In tutti i continenti le prigioni rivelano le contraddizioni nella risposta all’emergenza. 43 morti solo in America latina, uccisi mentre tentavano la fuga o protestavano nelle celle

Per giustificare i 23 detenuti uccisi e gli 83 feriti, lo scorso 21 marzo, nel carcere La Modelo di Bogotà la ministra della giustizia colombiana Margarita Cabello ha dichiarato che “non è stato un problema sanitario a originare le rivolte” e che semplicemente si “è trattato di un piano d’evasione criminale che è stato represso”.

La ministra, almeno per quanto concerne l’emergenza coronavirus, non ha detto il falso, a generare le rivolte in 17 carceri del paese non è stato il virus in sé. L’incertezza, la paura di morire e l’impossibilità di immaginare un futuro differente da quello di prima della detenzione sono condizioni che appartengono alla vita quotidiana della maggioranza dei detenuti e delle detenute.

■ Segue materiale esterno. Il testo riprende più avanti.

-- one long bookkeeping proof (three bijections between fibres of the contact pairs and label
-- pairs): the default heartbeat budget is too small for the single declaration
set_option maxHeartbeats 1000000 in
/-- **Stub `stub_layerDecomposition` (STEP 1 of line `LayerChain`; registered on
stmt-Ventures-19145).** Every injective configuration inside a Barlow stacking is a finitely
supported layer chain on `ℤ²` with the same number of points and the same number of contacts
(in-layer pairs with difference in `{(1,0),(0,1),(−1,1)}`; gap pairs with difference in
`{(0,0),(−1,0),(0,−1)}`, forward if `σ k = 1`, backward otherwise). -/
theorem stub_layerDecomposition :
    ∀ σ : ℤ → ℤ, IsHaggSeq σ → ∀ (N : ℕ) (x : Fin N → EuclideanSpace ℝ (Fin 3)),
      Function.Injective x → (∀ i, x i ∈ barlowStacking 1 (Real.sqrt (2 / 3)) σ) →
      ∃ (K : Finset ℤ) (X : ℤ → Finset (ℤ × ℤ)), (∀ k, k ∉ K → X k = ∅) ∧
        (∑ k ∈ K, (X k).card) = N ∧
        numContacts x =
          (∑ k ∈ K, ((X k ×ˢ X k).filter fun pq : (ℤ × ℤ) × (ℤ × ℤ) =>
              pq.2 - pq.1 ∈ ({(1, 0), (0, 1), (-1, 1)} : Finset (ℤ × ℤ))).card) +
          ∑ k ∈ K, (if σ k = 1 then
              ((X k ×ˢ X (k + 1)).filter fun pq : (ℤ × ℤ) × (ℤ × ℤ) =>
                pq.2 - pq.1 ∈ ({(0, 0), (-1, 0), (0, -1)} : Finset (ℤ × ℤ))).card
            else
              ((X (k + 1) ×ˢ X k).filter fun pq : (ℤ × ℤ) × (ℤ × ℤ) =>
                pq.2 - pq.1 ∈ ({(0, 0), (-1, 0), (0, -1)} : Finset (ℤ × ℤ))).card) := by
  classical
  intro σ hσ N x hx hmem
  have hh : (Real.sqrt (2 / 3)) ^ 2 = 2 / 3 * (1 : ℝ) ^ 2 := by
    rw [Real.sq_sqrt (by norm_num)]; ring
  -- coordinates
  have hcoord : ∀ i, ∃ k a b : ℤ, x i = barlowPos 1 (Real.sqrt (2 / 3)) σ k a b := fun i => hmem i
  choose k a b hc using hcoord
  have hcoord_inj : ∀ i j, k i = k j → a i = a j → b i = b j → i = j := by
    intro i j h1 h2 h3
    apply hx; rw [hc i, hc j, h1, h2, h3]
  have hshell : ∀ i j, dist (x i) (x j) = 1 ↔
      (k j = k i ∧ (a i - a j, b i - b j) ∈ sixOffsets) ∨
      (k j = k i + 1 ∧ (a i - a j, b i - b j) ∈ threeOffsets (-σ (k i))) ∨
      (k j = k i - 1 ∧ (a i - a j, b i - b j) ∈ threeOffsets (σ (k i - 1))) := by
    intro i j; rw [hc i, hc j]; exact dist_barlowPos_eq_iff hσ one_pos hh _ _ _ _ _ _
  -- membership characterisations of the literal offset sets
  have hsix : ∀ u v : ℤ, ((u, v) ∈ sixOffsets ↔
      (u = 1 ∧ v = 0) ∨ (u = -1 ∧ v = 0) ∨ (u = 0 ∧ v = 1) ∨ (u = 0 ∧ v = -1) ∨
        (u = 1 ∧ v = -1) ∨ (u = -1 ∧ v = 1)) := by
    intro u v; simp only [sixOffsets, Finset.mem_insert, Finset.mem_singleton, Prod.mk.injEq]
  have hthree_pos : ∀ u v : ℤ, ((u, v) ∈ threeOffsets 1 ↔
      (u = 0 ∧ v = 0) ∨ (u = -1 ∧ v = 0) ∨ (u = 0 ∧ v = -1)) := by
    intro u v
    simp only [threeOffsets, if_true, Finset.mem_insert, Finset.mem_singleton, Prod.mk.injEq]
  have hthree_neg : ∀ u v : ℤ, ((u, v) ∈ threeOffsets (-1) ↔
      (u = 0 ∧ v = 0) ∨ (u = 1 ∧ v = 0) ∨ (u = 0 ∧ v = 1)) := by
    intro u v
    simp only [threeOffsets, show (-1 : ℤ) ≠ 1 by decide, if_false, Finset.mem_insert,
      Finset.mem_singleton, Prod.mk.injEq]
  have hfwd : ∀ u v : ℤ, ((u, v) ∈ ({(0, 0), (-1, 0), (0, -1)} : Finset (ℤ × ℤ)) ↔
      (u = 0 ∧ v = 0) ∨ (u = -1 ∧ v = 0) ∨ (u = 0 ∧ v = -1)) := by
    intro u v; simp only [Finset.mem_insert, Finset.mem_singleton, Prod.mk.injEq]
  -- the chain
  set K : Finset ℤ := univ.image k with hK
  set L : ℤ → Finset (Fin N) := fun κ => univ.filter fun i : Fin N => k i = κ with hL
  set X : ℤ → Finset (ℤ × ℤ) := fun κ => (L κ).image fun i => (a i, b i) with hX
  have hLinj : ∀ κ, Set.InjOn (fun i => (a i, b i)) ↑(L κ) := by
    intro κ i hi j hj heq
    simp only [Prod.mk.injEq] at heq
    have hki := (mem_filter.1 (mem_coe.1 hi)).2
    have hkj := (mem_filter.1 (mem_coe.1 hj)).2
    exact hcoord_inj i j (hki.trans hkj.symm) heq.1 heq.2
  have hmemX : ∀ κ (p : ℤ × ℤ), p ∈ X κ ↔ ∃ i, k i = κ ∧ (a i, b i) = p := by
    intro κ p
    simp only [hX, hL, mem_image, mem_filter, mem_univ, true_and]
  refine ⟨K, X, ?_, ?_, ?_⟩
  · -- finitely supported
    intro κ hκ
    have : L κ = ∅ := by
      rw [hL, filter_eq_empty_iff]
      intro i _ hki; exact hκ (hki ▸ mem_image_of_mem _ (mem_univ _))
    simp only [hX, this, image_empty]
  · -- number of points
    have hcardX : ∀ κ, (X κ).card = (L κ).card := fun κ => card_image_of_injOn (hLinj κ)
    simp only [hcardX]
    have := card_eq_sum_card_fiberwise (f := k) (s := (univ : Finset (Fin N))) (t := K)
      fun i _ => mem_image_of_mem _ (mem_univ _)
    rw [card_univ, Fintype.card_fin] at this
    exact this.symm
  · -- number of contacts
    -- ordered touching pairs
    set P : Finset (Fin N × Fin N) :=
      univ.filter fun p => p.1 ≠ p.2 ∧ dist (x p.1) (x p.2) = 1 with hP
    have hPcard : P.card = 2 * numContacts x := by
      rw [← sum_coordination_eq, hP, card_filter, Fintype.sum_prod_type]
      refine sum_congr rfl fun i _ => ?_
      rw [coordination, contactNeighbors, card_filter]
      refine sum_congr rfl fun j _ => ?_
      by_cases hij : j = i
      · subst hij; simp
      · simp [hij, Ne.symm hij]
    set Pin := P.filter fun p => k p.2 = k p.1 with hPin
    set Pup := P.filter fun p => k p.2 = k p.1 + 1 with hPup
    set Pdn := P.filter fun p => k p.2 = k p.1 - 1 with hPdn
    -- exact three-way split
    have hsplit : P.card = Pin.card + Pup.card + Pdn.card := by
      have h1 : Pin.card + (P.filter fun p => ¬ k p.2 = k p.1).card = P.card :=
        card_filter_add_card_filter_not (s := P) (fun p => k p.2 = k p.1)
      have h2 := card_filter_add_card_filter_not (s := P.filter fun p => ¬ k p.2 = k p.1)
        (fun p => k p.2 = k p.1 + 1)
      have e1 : (P.filter fun p => ¬ k p.2 = k p.1).filter (fun p => k p.2 = k p.1 + 1) = Pup := by
        ext p; simp only [hPup, mem_filter]; constructor
        · rintro ⟨⟨hp, -⟩, h⟩; exact ⟨hp, h⟩
        · rintro ⟨hp, h⟩; exact ⟨⟨hp, by omega⟩, h⟩
      have e2 : (P.filter fun p => ¬ k p.2 = k p.1).filter (fun p => ¬ k p.2 = k p.1 + 1) =
          Pdn := by
        ext p; simp only [hPdn, mem_filter]; constructor
        · rintro ⟨⟨hp, hne⟩, hnu⟩
          have hd : dist (x p.1) (x p.2) = 1 := (mem_filter.1 hp).2.2
          rcases (hshell p.1 p.2).1 hd with ⟨h, -⟩ | ⟨h, -⟩ | ⟨h, -⟩
          · exact absurd h hne
          · exact absurd h hnu
          · exact ⟨hp, h⟩
        · rintro ⟨hp, h⟩; exact ⟨⟨hp, by omega⟩, by omega⟩
      rw [e1, e2] at h2
      omega
    have hswap : Pdn.card = Pup.card := by
      refine card_nbij' Prod.swap Prod.swap (fun p hp => ?_) (fun p hp => ?_)
        (fun p _ => Prod.swap_swap p) (fun p _ => Prod.swap_swap p)
      · obtain ⟨hpP, hk⟩ := mem_filter.1 (mem_coe.1 hp)
        obtain ⟨-, hne, hd⟩ := mem_filter.1 hpP
        refine mem_coe.2 (mem_filter.2 ⟨mem_filter.2 ⟨mem_univ _, ?_, ?_⟩, ?_⟩)
        · exact fun h => hne h.symm
        · rw [Prod.fst_swap, Prod.snd_swap, dist_comm]; exact hd
        · rw [Prod.fst_swap, Prod.snd_swap]; omega
      · obtain ⟨hpP, hk⟩ := mem_filter.1 (mem_coe.1 hp)
        obtain ⟨-, hne, hd⟩ := mem_filter.1 hpP
        refine mem_coe.2 (mem_filter.2 ⟨mem_filter.2 ⟨mem_univ _, ?_, ?_⟩, ?_⟩)
        · exact fun h => hne h.symm
        · rw [Prod.fst_swap, Prod.snd_swap, dist_comm]; exact hd
        · rw [Prod.fst_swap, Prod.snd_swap]; omega
    -- in-layer pairs, layer by layer
    have hPin_sum : Pin.card = ∑ κ ∈ K, (Pin.filter fun p => k p.1 = κ).card :=
      card_eq_sum_card_fiberwise (f := fun p => k p.1) (s := Pin) (t := K)
        fun p _ => mem_image_of_mem _ (mem_univ _)
    have hin : ∀ κ, (Pin.filter fun p => k p.1 = κ).card =
        ((X κ ×ˢ X κ).filter fun pq : (ℤ × ℤ) × (ℤ × ℤ) => pq.2 - pq.1 ∈ sixOffsets).card := by
      intro κ
      have himg : (Pin.filter fun p => k p.1 = κ).image
          (fun p : Fin N × Fin N => ((a p.1, b p.1), (a p.2, b p.2))) =
          (X κ ×ˢ X κ).filter fun pq : (ℤ × ℤ) × (ℤ × ℤ) => pq.2 - pq.1 ∈ sixOffsets := by
        ext pq
        obtain ⟨p, q⟩ := pq
        constructor
        · intro h
          obtain ⟨ij, hij, hpq⟩ := mem_image.1 h
          obtain ⟨hPin', hki⟩ := mem_filter.1 hij
          obtain ⟨hP', hkk⟩ := mem_filter.1 hPin'
          obtain ⟨-, hne, hd⟩ := mem_filter.1 hP'
          simp only [Prod.mk.injEq] at hpq
          obtain ⟨rfl, rfl⟩ := hpq
          refine mem_filter.2 ⟨mem_product.2 ⟨(hmemX κ _).2 ⟨ij.1, hki, rfl⟩,
            (hmemX κ _).2 ⟨ij.2, by omega, rfl⟩⟩, ?_⟩
          rcases (hshell ij.1 ij.2).1 hd with ⟨-, h6⟩ | ⟨h, -⟩ | ⟨h, -⟩
          · rw [Prod.mk_sub_mk, hsix]; rw [hsix] at h6; omega
          · omega
          · omega
        · intro h
          obtain ⟨hpq, h6⟩ := mem_filter.1 h
          obtain ⟨hp, hq⟩ := mem_product.1 hpq
          obtain ⟨i, hki, rfl⟩ := (hmemX κ p).1 hp
          obtain ⟨j, hkj, rfl⟩ := (hmemX κ q).1 hq
          rw [Prod.mk_sub_mk, hsix] at h6
          have hne : i ≠ j := by rintro rfl; omega
          have hd : dist (x i) (x j) = 1 :=
            (hshell i j).2 (Or.inl ⟨by rw [hki, hkj], by rw [hsix]; omega⟩)
          exact mem_image.2 ⟨(i, j), mem_filter.2 ⟨mem_filter.2
            ⟨mem_filter.2 ⟨mem_univ _, hne, hd⟩, show k j = k i by rw [hki, hkj]⟩, hki⟩, rfl⟩
      rw [← himg, card_image_of_injOn]
      intro p hp q hq heq
      simp only [Prod.mk.injEq] at heq
      obtain ⟨hp1, hpκ⟩ := mem_filter.1 (mem_coe.1 hp)
      obtain ⟨hq1, hqκ⟩ := mem_filter.1 (mem_coe.1 hq)
      have hkp := (mem_filter.1 hp1).2
      have hkq := (mem_filter.1 hq1).2
      exact Prod.ext (hcoord_inj _ _ (by omega) heq.1.1 heq.1.2)
        (hcoord_inj _ _ (by omega) heq.2.1 heq.2.2)
    -- upward pairs, layer by layer
    have hPup_sum : Pup.card = ∑ κ ∈ K, (Pup.filter fun p => k p.1 = κ).card :=
      card_eq_sum_card_fiberwise (f := fun p => k p.1) (s := Pup) (t := K)
        fun p _ => mem_image_of_mem _ (mem_univ _)
    have hup : ∀ κ, (Pup.filter fun p => k p.1 = κ).card =
        (if σ κ = 1 then
          ((X κ ×ˢ X (κ + 1)).filter fun pq : (ℤ × ℤ) × (ℤ × ℤ) =>
            pq.2 - pq.1 ∈ ({(0, 0), (-1, 0), (0, -1)} : Finset (ℤ × ℤ))).card
        else
          ((X (κ + 1) ×ˢ X κ).filter fun pq : (ℤ × ℤ) × (ℤ × ℤ) =>
            pq.2 - pq.1 ∈ ({(0, 0), (-1, 0), (0, -1)} : Finset (ℤ × ℤ))).card) := by
      intro κ
      -- injectivity of both label maps on the fibre
      have hinj1 : Set.InjOn (fun p : Fin N × Fin N => ((a p.1, b p.1), (a p.2, b p.2)))
          ↑(Pup.filter fun p => k p.1 = κ) := by
        intro p hp q hq heq
        simp only [Prod.mk.injEq] at heq
        obtain ⟨hp1, hpκ⟩ := mem_filter.1 (mem_coe.1 hp)
        obtain ⟨hq1, hqκ⟩ := mem_filter.1 (mem_coe.1 hq)
        have hkp := (mem_filter.1 hp1).2
        have hkq := (mem_filter.1 hq1).2
        exact Prod.ext (hcoord_inj _ _ (by omega) heq.1.1 heq.1.2)
          (hcoord_inj _ _ (by omega) heq.2.1 heq.2.2)
      have hinj2 : Set.InjOn (fun p : Fin N × Fin N => ((a p.2, b p.2), (a p.1, b p.1)))
          ↑(Pup.filter fun p => k p.1 = κ) := by
        intro p hp q hq heq
        simp only [Prod.mk.injEq] at heq
        obtain ⟨hp1, hpκ⟩ := mem_filter.1 (mem_coe.1 hp)
        obtain ⟨hq1, hqκ⟩ := mem_filter.1 (mem_coe.1 hq)
        have hkp := (mem_filter.1 hp1).2
        have hkq := (mem_filter.1 hq1).2
        exact Prod.ext (hcoord_inj _ _ (by omega) heq.2.1 heq.2.2)
          (hcoord_inj _ _ (by omega) heq.1.1 heq.1.2)
      rcases hσ κ with hσκ | hσκ
      · -- letter `+1`: forward pairs
        rw [if_pos hσκ]
        have himg : (Pup.filter fun p => k p.1 = κ).image
            (fun p : Fin N × Fin N => ((a p.1, b p.1), (a p.2, b p.2))) =
            (X κ ×ˢ X (κ + 1)).filter fun pq : (ℤ × ℤ) × (ℤ × ℤ) =>
              pq.2 - pq.1 ∈ ({(0, 0), (-1, 0), (0, -1)} : Finset (ℤ × ℤ)) := by
          ext pq
          obtain ⟨p, q⟩ := pq
          constructor
          · intro h
            obtain ⟨ij, hij, hpq⟩ := mem_image.1 h
            obtain ⟨hPup', hki⟩ := mem_filter.1 hij
            obtain ⟨hP', hkk⟩ := mem_filter.1 hPup'
            obtain ⟨-, hne, hd⟩ := mem_filter.1 hP'
            simp only [Prod.mk.injEq] at hpq
            obtain ⟨rfl, rfl⟩ := hpq
            refine mem_filter.2 ⟨mem_product.2 ⟨(hmemX κ _).2 ⟨ij.1, hki, rfl⟩,
              (hmemX (κ + 1) _).2 ⟨ij.2, by omega, rfl⟩⟩, ?_⟩
            rcases (hshell ij.1 ij.2).1 hd with ⟨h, -⟩ | ⟨-, h3⟩ | ⟨h, -⟩
            · omega
            · rw [hki, hσκ, hthree_neg] at h3
              rw [Prod.mk_sub_mk, hfwd]; omega
            · omega
          · intro h
            obtain ⟨hpq, h3⟩ := mem_filter.1 h
            obtain ⟨hp, hq⟩ := mem_product.1 hpq
            obtain ⟨i, hki, rfl⟩ := (hmemX κ p).1 hp
            obtain ⟨j, hkj, rfl⟩ := (hmemX (κ + 1) q).1 hq
            rw [Prod.mk_sub_mk, hfwd] at h3
            have hne : i ≠ j := by rintro rfl; omega
            have hd : dist (x i) (x j) = 1 := by
              refine (hshell i j).2 (Or.inr (Or.inl ⟨by rw [hki, hkj], ?_⟩))
              rw [hki, hσκ, hthree_neg]; omega
            exact mem_image.2 ⟨(i, j), mem_filter.2 ⟨mem_filter.2
              ⟨mem_filter.2 ⟨mem_univ _, hne, hd⟩, show k j = k i + 1 by rw [hki, hkj]⟩, hki⟩,
              rfl⟩
        rw [← himg, card_image_of_injOn hinj1]
      · -- letter `-1`: backward pairs
        rw [if_neg (by omega)]
        have himg : (Pup.filter fun p => k p.1 = κ).image
            (fun p : Fin N × Fin N => ((a p.2, b p.2), (a p.1, b p.1))) =
            (X (κ + 1) ×ˢ X κ).filter fun pq : (ℤ × ℤ) × (ℤ × ℤ) =>
              pq.2 - pq.1 ∈ ({(0, 0), (-1, 0), (0, -1)} : Finset (ℤ × ℤ)) := by
          ext pq
          obtain ⟨q, p⟩ := pq
          constructor
          · intro h
            obtain ⟨ij, hij, hpq⟩ := mem_image.1 h
            obtain ⟨hPup', hki⟩ := mem_filter.1 hij
            obtain ⟨hP', hkk⟩ := mem_filter.1 hPup'
            obtain ⟨-, hne, hd⟩ := mem_filter.1 hP'
            simp only [Prod.mk.injEq] at hpq
            obtain ⟨rfl, rfl⟩ := hpq
            refine mem_filter.2 ⟨mem_product.2 ⟨(hmemX (κ + 1) _).2 ⟨ij.2, by omega, rfl⟩,
              (hmemX κ _).2 ⟨ij.1, hki, rfl⟩⟩, ?_⟩
            rcases (hshell ij.1 ij.2).1 hd with ⟨h, -⟩ | ⟨-, h3⟩ | ⟨h, -⟩
            · omega
            · rw [hki, hσκ, neg_neg, hthree_pos] at h3
              rw [Prod.mk_sub_mk, hfwd]; omega
            · omega
          · intro h
            obtain ⟨hpq, h3⟩ := mem_filter.1 h
            obtain ⟨hq, hp⟩ := mem_product.1 hpq
            obtain ⟨j, hkj, rfl⟩ := (hmemX (κ + 1) q).1 hq
            obtain ⟨i, hki, rfl⟩ := (hmemX κ p).1 hp
            rw [Prod.mk_sub_mk, hfwd] at h3
            have hne : i ≠ j := by rintro rfl; omega
            have hd : dist (x i) (x j) = 1 := by
              refine (hshell i j).2 (Or.inr (Or.inl ⟨by rw [hki, hkj], ?_⟩))
              rw [hki, hσκ, neg_neg, hthree_pos]; omega
            exact mem_image.2 ⟨(i, j), mem_filter.2 ⟨mem_filter.2
              ⟨mem_filter.2 ⟨mem_univ _, hne, hd⟩, show k j = k i + 1 by rw [hki, hkj]⟩, hki⟩,
              rfl⟩
        rw [← himg, card_image_of_injOn hinj2]
    -- assemble
    have hin2 : Pin.card = 2 * ∑ κ ∈ K, ((X κ ×ˢ X κ).filter fun pq : (ℤ × ℤ) × (ℤ × ℤ) =>
        pq.2 - pq.1 ∈ ({(1, 0), (0, 1), (-1, 1)} : Finset (ℤ × ℤ))).card := by
      rw [hPin_sum, mul_sum]
      exact sum_congr rfl fun κ _ => by rw [hin κ, card_filter_sub_mem_sixOffsets]
    have hup2 : Pup.card = ∑ κ ∈ K, (if σ κ = 1 then
          ((X κ ×ˢ X (κ + 1)).filter fun pq : (ℤ × ℤ) × (ℤ × ℤ) =>
            pq.2 - pq.1 ∈ ({(0, 0), (-1, 0), (0, -1)} : Finset (ℤ × ℤ))).card
        else
          ((X (κ + 1) ×ˢ X κ).filter fun pq : (ℤ × ℤ) × (ℤ × ℤ) =>
            pq.2 - pq.1 ∈ ({(0, 0), (-1, 0), (0, -1)} : Finset (ℤ × ℤ))).card) := by
      rw [hPup_sum]
      exact sum_congr rfl fun κ _ => hup κ
    omega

Se si aggiungono le violenze, il sovraffollamento, le umiliazioni e l’assenza di percorsi di formazione degni si può facilmente dedurre che privare le persone recluse della possibilità di ricevere visite sia stata la goccia che ha fatto straripare le carceri.

Praticamente tutti i paesi a rischio hanno adottato, tra le misure eccezionali per contenere l’espansione del coronavirus, la limitazione dei diritti dei detenuti, dalla proibizione delle visite, alla limitazione degli spazi ricreativi e del regime di semilibertà.

Tali misure hanno innescato ammutinamenti, fughe e rivolte e il sistema penitenziario ha risposto con la consueta violenza, normata dai meccanismi storici di repressione statale e biopotere.

Il caso colombiano, a riprova che il modello carcere andrebbe ripensato radicalmente e/o abolito in tutto il mondo, non è affatto isolato. Le rivolte si sono verificate in ogni continente del pianeta: dall’Europa (Italia, Francia, Spagna, Belgio) all’America Latina (Colombia, Venezuela, Argentina, Brasile, Uruguay, Perù, Cile), dall’Africa (Mauritius, Uganda) all’Asia (Sri Lanka, Iran, India), dall’America del Nord (Stati uniti) all’Oceania (Samoa).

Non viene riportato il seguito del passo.